EXERCISE PROMPT - Could you return every line of the records below that contains the word "main"?
---- THE DATA
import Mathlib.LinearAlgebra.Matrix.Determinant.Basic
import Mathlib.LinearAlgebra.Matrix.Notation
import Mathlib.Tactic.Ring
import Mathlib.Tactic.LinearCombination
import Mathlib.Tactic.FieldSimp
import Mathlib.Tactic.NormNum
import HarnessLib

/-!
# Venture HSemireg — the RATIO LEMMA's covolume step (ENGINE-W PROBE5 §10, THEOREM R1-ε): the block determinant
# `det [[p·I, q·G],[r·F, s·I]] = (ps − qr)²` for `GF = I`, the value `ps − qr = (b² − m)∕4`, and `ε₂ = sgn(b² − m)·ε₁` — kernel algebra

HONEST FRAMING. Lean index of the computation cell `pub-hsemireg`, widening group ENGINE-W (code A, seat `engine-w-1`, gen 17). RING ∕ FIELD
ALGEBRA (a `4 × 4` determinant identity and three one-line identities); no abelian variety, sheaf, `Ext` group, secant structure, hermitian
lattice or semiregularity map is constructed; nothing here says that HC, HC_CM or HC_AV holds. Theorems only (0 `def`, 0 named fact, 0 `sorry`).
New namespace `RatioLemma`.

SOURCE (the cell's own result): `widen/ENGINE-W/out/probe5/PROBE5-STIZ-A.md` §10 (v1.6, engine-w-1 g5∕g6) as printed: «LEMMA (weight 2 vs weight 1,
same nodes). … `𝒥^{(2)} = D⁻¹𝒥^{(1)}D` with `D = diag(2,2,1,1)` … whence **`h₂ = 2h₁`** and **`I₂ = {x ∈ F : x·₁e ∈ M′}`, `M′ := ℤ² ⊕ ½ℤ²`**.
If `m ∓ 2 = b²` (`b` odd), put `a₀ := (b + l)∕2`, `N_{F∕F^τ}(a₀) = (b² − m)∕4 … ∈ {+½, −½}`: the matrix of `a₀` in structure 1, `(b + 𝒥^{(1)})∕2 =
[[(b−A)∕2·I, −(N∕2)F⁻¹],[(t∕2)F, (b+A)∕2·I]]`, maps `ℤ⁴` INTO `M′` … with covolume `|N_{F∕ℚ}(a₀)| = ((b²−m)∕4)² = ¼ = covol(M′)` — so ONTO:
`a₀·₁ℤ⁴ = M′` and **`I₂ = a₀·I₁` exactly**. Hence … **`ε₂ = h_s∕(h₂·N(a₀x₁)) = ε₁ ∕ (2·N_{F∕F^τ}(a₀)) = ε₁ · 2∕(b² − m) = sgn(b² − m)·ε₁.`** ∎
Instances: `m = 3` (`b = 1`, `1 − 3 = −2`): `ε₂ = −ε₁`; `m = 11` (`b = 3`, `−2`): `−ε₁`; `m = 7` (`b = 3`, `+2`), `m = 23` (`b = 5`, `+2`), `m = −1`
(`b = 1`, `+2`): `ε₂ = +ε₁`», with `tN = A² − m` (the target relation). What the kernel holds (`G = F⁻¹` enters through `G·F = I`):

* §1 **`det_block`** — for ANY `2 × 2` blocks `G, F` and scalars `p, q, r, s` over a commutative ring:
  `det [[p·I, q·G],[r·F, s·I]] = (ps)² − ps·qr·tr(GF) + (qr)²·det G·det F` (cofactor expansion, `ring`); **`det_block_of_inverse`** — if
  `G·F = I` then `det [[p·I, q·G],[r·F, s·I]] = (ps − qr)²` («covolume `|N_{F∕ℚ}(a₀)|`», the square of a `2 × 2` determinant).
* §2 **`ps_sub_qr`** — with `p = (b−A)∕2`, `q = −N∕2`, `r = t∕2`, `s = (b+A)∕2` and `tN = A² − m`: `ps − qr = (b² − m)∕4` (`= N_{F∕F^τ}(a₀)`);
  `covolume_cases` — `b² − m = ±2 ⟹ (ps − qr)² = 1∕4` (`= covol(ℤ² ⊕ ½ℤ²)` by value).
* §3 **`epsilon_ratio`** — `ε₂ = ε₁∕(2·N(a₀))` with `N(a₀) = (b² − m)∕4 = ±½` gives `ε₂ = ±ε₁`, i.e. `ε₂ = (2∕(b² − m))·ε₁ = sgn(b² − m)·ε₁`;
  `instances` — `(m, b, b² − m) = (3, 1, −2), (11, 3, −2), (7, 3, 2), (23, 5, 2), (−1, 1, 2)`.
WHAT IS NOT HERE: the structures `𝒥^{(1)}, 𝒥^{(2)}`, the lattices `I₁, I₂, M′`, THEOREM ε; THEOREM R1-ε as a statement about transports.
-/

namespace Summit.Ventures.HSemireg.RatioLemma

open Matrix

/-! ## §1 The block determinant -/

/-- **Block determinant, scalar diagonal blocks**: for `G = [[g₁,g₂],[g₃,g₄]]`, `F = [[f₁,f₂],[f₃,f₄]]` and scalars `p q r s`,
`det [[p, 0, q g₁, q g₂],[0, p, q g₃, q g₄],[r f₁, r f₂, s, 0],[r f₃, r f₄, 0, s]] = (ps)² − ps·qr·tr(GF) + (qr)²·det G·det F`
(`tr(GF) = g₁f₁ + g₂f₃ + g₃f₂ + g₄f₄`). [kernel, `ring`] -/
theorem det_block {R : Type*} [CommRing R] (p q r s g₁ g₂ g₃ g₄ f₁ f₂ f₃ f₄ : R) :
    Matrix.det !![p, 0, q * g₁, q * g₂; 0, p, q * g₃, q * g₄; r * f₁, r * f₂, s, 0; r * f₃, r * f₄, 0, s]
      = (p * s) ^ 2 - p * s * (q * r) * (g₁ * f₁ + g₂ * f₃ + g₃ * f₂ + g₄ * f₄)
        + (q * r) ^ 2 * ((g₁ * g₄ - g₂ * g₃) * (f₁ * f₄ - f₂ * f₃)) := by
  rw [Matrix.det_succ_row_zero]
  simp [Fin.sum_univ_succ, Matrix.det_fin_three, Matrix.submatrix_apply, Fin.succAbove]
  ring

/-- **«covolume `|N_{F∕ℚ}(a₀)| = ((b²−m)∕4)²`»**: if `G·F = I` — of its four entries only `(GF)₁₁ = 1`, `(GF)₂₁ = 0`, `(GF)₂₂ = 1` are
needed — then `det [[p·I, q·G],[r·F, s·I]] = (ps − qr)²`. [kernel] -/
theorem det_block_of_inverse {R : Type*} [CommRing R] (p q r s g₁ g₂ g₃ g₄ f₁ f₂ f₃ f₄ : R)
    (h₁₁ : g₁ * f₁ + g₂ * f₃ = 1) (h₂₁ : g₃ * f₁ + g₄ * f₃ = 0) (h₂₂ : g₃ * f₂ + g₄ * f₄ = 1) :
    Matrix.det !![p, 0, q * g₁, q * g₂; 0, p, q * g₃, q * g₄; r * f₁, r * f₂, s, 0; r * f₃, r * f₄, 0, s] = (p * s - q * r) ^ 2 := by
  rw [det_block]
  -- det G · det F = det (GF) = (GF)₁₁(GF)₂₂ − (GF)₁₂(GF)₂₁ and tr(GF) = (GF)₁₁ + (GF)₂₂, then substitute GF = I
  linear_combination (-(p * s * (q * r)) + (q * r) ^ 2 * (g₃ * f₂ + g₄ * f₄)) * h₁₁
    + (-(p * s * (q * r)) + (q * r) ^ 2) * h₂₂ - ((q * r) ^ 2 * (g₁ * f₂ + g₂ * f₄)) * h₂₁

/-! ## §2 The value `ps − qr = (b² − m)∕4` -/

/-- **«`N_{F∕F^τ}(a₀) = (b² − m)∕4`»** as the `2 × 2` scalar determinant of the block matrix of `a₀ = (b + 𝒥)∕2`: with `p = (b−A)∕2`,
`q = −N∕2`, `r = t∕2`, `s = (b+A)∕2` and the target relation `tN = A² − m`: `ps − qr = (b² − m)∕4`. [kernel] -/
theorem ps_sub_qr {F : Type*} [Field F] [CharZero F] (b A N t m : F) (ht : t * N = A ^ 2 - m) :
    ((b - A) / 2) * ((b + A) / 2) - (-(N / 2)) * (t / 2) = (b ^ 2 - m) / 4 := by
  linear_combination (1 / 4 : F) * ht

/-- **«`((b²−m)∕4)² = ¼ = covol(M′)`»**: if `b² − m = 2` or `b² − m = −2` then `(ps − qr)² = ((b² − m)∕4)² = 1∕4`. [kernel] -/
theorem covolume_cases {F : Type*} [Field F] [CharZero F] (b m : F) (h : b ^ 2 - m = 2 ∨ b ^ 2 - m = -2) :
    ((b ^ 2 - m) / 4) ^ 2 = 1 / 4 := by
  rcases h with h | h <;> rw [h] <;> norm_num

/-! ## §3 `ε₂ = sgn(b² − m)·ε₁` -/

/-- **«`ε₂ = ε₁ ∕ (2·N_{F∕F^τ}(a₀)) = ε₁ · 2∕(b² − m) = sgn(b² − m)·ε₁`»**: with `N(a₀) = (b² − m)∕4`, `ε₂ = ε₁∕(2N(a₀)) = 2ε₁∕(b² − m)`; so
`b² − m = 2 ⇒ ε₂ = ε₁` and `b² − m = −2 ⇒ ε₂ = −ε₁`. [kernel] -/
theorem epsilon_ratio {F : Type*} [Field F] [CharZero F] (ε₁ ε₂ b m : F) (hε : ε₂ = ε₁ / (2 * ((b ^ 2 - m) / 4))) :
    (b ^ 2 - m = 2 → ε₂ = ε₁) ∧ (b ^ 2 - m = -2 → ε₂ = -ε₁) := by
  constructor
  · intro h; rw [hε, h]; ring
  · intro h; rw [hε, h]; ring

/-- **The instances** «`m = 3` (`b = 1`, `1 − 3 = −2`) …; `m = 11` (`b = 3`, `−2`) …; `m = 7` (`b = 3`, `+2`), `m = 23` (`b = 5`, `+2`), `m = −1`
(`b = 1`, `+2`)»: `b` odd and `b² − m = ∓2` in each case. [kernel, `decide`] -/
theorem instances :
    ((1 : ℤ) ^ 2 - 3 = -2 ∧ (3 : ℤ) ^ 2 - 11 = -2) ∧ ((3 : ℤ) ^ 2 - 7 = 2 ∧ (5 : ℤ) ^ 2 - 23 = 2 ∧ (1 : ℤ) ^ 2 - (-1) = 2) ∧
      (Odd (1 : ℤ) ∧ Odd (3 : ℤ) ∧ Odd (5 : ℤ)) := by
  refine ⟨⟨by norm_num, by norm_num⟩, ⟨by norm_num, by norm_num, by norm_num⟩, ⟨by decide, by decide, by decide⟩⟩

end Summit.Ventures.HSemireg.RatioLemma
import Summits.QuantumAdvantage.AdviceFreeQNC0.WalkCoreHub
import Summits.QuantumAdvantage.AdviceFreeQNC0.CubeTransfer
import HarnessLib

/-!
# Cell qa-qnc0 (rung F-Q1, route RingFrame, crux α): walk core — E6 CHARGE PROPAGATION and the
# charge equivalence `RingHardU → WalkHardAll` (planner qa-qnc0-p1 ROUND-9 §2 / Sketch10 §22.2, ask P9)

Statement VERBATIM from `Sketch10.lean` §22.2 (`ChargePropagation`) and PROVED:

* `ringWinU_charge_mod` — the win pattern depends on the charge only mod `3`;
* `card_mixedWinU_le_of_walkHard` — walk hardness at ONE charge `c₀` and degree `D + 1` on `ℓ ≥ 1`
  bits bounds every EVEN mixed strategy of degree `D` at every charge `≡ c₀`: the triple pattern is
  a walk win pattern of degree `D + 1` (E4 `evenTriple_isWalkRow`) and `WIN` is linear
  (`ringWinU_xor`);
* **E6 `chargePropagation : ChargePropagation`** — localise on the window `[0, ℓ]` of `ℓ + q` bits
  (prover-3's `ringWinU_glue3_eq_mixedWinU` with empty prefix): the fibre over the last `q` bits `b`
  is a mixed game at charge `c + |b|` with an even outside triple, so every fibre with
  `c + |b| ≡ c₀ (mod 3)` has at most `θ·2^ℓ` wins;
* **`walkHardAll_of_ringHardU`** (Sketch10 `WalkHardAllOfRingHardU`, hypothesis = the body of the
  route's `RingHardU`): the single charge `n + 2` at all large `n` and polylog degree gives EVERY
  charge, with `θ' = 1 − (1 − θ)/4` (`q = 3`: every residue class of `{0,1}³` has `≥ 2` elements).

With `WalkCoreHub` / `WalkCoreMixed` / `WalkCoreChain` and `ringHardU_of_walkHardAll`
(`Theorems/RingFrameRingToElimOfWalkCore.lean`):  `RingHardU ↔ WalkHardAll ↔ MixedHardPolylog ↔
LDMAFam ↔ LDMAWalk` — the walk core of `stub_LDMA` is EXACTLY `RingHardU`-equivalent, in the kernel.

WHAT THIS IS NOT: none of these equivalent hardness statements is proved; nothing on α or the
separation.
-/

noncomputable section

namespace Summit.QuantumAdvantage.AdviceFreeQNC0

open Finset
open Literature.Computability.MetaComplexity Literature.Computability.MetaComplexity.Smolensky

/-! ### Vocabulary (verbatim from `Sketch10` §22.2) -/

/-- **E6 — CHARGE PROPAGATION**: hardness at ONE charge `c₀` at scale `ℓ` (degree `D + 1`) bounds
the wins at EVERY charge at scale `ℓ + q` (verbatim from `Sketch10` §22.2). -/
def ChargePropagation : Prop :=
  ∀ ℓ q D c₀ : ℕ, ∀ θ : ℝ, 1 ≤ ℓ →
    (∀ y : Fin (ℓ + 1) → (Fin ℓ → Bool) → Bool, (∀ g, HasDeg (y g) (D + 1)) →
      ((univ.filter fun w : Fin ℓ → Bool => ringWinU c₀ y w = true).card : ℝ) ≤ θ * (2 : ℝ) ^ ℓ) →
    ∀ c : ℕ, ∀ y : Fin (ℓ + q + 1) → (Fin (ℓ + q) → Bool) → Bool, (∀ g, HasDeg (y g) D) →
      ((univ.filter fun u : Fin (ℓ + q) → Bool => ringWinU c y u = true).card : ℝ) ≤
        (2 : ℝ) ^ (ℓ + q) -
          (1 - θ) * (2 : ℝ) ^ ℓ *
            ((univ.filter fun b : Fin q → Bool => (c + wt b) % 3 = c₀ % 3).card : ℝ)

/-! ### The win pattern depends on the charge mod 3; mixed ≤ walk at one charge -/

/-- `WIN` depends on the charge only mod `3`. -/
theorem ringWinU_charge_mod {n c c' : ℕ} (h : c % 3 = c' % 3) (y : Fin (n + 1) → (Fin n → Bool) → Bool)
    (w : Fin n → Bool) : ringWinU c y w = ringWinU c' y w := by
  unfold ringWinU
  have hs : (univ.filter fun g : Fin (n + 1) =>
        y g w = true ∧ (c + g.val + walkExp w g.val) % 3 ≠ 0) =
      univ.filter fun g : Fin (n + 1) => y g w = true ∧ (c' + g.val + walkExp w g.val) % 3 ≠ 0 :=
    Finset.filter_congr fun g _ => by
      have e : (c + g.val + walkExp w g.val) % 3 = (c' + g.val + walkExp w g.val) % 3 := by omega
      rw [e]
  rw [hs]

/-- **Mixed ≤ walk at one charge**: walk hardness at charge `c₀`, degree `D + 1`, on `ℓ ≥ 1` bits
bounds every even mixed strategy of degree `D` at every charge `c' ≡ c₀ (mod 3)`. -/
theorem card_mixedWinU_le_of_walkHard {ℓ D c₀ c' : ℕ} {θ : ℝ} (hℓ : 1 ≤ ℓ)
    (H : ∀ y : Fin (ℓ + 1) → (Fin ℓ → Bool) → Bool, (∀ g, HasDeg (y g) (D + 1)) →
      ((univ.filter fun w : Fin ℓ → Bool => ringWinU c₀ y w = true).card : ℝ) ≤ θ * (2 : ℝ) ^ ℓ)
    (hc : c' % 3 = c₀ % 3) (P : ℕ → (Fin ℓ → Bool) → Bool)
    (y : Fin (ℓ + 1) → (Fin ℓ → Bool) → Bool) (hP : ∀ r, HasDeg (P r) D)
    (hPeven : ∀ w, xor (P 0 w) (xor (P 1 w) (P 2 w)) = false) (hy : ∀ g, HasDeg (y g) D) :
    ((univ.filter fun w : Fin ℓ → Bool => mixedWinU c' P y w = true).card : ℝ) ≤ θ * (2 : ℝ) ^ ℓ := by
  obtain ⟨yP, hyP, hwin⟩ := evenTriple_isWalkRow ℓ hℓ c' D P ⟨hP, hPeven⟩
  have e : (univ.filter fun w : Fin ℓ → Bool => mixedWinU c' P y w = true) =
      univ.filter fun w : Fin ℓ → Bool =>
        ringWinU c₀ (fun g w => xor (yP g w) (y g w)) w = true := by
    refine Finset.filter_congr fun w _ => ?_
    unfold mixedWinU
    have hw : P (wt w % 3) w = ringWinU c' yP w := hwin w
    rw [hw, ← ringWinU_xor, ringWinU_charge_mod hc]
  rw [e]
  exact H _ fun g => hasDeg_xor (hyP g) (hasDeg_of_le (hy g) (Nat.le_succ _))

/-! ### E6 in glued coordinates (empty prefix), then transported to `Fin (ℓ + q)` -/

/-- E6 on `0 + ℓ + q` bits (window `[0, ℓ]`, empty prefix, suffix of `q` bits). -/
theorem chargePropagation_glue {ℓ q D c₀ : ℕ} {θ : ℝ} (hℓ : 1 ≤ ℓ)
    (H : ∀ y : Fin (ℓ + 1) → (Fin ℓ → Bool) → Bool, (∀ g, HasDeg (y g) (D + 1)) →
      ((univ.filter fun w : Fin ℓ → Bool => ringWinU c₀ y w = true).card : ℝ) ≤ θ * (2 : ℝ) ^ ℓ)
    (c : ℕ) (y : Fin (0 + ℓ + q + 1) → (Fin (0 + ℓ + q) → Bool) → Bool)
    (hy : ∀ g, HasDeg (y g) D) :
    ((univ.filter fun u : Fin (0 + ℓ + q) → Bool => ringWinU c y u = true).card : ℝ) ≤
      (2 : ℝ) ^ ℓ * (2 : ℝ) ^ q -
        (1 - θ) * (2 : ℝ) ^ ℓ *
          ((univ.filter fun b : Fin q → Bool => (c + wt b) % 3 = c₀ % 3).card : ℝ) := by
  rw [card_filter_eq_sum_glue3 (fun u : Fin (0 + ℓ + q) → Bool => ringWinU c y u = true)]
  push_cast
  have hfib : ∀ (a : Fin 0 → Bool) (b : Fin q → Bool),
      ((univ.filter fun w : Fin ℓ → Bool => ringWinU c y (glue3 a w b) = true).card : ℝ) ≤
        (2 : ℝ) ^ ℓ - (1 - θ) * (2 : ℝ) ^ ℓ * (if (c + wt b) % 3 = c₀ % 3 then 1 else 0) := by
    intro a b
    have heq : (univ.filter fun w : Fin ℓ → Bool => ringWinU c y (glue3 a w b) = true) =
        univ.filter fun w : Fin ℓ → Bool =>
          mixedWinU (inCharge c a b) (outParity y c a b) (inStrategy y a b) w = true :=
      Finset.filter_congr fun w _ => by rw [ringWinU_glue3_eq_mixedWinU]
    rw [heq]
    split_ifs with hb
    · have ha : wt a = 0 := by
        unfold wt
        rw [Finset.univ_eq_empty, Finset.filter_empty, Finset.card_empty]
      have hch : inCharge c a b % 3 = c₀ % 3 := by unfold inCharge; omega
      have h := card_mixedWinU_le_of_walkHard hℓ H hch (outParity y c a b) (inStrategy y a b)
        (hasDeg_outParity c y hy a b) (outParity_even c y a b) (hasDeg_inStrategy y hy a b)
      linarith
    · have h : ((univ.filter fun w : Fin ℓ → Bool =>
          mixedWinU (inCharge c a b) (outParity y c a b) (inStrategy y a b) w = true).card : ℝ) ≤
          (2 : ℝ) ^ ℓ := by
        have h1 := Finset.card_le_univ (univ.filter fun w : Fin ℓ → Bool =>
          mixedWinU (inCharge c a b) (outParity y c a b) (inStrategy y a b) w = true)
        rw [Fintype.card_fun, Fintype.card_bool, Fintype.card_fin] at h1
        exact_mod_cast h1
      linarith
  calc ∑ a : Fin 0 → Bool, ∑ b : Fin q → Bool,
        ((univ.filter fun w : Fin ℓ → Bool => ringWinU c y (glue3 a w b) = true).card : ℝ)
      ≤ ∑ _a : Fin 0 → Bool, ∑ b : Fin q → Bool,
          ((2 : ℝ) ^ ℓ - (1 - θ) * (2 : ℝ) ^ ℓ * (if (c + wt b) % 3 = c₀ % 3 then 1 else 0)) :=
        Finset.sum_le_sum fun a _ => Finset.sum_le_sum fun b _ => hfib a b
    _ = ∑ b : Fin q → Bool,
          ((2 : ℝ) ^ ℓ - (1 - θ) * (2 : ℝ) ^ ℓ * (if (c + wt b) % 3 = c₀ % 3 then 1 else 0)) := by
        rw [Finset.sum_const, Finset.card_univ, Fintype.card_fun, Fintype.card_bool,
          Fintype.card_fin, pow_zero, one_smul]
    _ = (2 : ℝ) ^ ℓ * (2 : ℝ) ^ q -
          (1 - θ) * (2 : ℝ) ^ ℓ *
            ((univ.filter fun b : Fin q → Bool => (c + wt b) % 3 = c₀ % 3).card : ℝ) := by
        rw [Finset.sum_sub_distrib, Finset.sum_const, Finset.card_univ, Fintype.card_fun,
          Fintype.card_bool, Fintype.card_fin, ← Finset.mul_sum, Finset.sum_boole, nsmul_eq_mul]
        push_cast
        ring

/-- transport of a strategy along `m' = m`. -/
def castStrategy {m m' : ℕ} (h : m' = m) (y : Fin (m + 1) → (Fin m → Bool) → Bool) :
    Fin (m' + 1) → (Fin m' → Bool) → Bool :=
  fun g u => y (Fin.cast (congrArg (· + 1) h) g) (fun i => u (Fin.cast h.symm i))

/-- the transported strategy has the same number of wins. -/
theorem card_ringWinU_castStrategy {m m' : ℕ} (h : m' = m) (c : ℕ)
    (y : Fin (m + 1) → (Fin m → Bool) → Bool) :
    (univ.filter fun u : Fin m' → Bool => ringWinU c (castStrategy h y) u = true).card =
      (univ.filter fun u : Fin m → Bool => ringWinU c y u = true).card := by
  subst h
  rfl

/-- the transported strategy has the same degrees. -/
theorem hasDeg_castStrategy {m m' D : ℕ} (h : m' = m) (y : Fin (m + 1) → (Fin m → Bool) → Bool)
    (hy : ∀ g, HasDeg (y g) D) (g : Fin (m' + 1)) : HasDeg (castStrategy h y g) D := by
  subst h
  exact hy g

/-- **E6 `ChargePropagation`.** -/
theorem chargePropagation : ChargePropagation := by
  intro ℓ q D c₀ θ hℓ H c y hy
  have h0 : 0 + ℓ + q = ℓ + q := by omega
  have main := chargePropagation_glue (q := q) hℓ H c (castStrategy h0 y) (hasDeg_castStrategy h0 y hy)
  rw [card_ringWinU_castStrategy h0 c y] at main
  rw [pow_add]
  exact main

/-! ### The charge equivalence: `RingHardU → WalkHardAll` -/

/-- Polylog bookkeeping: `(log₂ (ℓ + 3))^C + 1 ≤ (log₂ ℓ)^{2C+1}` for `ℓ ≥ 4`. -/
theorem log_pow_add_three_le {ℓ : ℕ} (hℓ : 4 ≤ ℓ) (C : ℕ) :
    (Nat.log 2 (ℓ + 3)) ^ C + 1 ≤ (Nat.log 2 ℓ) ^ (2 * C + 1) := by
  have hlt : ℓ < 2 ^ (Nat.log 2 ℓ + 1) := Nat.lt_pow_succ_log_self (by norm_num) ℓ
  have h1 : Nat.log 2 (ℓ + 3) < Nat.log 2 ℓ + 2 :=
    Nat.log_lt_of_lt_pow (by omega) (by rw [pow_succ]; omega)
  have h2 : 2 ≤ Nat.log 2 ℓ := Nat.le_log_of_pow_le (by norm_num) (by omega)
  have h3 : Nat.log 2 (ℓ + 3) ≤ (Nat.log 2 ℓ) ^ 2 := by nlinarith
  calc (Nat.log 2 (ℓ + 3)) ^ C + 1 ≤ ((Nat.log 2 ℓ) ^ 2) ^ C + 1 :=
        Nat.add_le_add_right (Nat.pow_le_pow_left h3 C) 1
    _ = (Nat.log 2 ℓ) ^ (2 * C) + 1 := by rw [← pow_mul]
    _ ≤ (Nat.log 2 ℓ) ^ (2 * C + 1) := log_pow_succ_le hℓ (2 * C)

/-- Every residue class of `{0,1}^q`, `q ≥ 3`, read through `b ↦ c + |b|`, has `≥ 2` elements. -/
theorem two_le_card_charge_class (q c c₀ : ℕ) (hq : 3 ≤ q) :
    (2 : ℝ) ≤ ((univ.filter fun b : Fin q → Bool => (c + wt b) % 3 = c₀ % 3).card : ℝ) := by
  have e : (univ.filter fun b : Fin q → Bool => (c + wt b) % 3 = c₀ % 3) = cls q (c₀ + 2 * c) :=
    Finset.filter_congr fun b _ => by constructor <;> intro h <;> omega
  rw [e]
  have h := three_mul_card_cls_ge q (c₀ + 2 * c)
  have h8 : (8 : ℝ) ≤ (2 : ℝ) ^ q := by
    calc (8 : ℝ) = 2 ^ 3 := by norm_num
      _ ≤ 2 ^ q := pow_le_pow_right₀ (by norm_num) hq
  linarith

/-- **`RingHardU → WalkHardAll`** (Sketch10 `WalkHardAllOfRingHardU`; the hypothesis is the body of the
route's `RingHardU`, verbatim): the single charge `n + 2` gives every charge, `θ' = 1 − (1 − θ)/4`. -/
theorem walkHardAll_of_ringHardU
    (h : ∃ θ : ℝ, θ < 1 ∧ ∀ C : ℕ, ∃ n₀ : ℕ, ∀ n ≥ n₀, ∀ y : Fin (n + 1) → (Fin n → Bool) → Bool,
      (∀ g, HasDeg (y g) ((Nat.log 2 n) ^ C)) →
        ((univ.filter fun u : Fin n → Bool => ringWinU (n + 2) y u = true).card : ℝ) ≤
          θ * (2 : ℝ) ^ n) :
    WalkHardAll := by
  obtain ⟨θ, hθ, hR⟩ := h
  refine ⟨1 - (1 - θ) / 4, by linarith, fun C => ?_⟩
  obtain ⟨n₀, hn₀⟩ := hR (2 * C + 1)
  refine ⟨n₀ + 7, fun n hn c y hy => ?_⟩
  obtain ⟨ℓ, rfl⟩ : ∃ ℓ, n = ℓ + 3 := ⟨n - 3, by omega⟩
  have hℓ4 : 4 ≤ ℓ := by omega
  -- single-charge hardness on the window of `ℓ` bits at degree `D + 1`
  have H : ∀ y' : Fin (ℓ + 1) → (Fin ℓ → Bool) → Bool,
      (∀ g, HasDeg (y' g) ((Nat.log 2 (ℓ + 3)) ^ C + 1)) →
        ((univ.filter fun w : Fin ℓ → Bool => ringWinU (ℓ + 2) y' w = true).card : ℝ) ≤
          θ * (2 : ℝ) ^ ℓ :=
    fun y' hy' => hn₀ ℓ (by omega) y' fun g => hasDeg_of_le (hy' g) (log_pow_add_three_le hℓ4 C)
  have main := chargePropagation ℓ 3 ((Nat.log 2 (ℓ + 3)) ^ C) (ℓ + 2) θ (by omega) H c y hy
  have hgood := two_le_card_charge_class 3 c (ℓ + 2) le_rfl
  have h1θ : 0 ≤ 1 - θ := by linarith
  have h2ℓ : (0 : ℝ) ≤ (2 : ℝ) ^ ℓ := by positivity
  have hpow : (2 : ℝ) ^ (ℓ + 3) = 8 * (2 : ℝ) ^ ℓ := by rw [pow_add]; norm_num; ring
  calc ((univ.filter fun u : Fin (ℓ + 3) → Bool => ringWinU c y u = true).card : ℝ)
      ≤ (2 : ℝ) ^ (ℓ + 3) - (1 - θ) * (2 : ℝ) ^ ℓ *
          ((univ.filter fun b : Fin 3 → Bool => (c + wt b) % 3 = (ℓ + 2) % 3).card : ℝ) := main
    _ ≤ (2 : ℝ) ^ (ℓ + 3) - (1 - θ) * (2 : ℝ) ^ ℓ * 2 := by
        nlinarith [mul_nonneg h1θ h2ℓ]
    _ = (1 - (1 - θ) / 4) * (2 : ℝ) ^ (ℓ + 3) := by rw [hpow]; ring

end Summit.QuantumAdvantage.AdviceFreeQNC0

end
--------
RESPONSE BOX -
  have main := chargePropagation_glue (q := q) hℓ H c (castStrategy h0 y) (hasDeg_castStrategy h0 y hy)
  rw [card_ringWinU_castStrategy h0 c y] at main
  exact main
  have main := chargePropagation ℓ 3 ((Nat.log 2 (ℓ + 3)) ^ C) (ℓ + 2) θ (by omega) H c y hy
          ((univ.filter fun b : Fin 3 → Bool => (c + wt b) % 3 = (ℓ + 2) % 3).card : ℝ) := main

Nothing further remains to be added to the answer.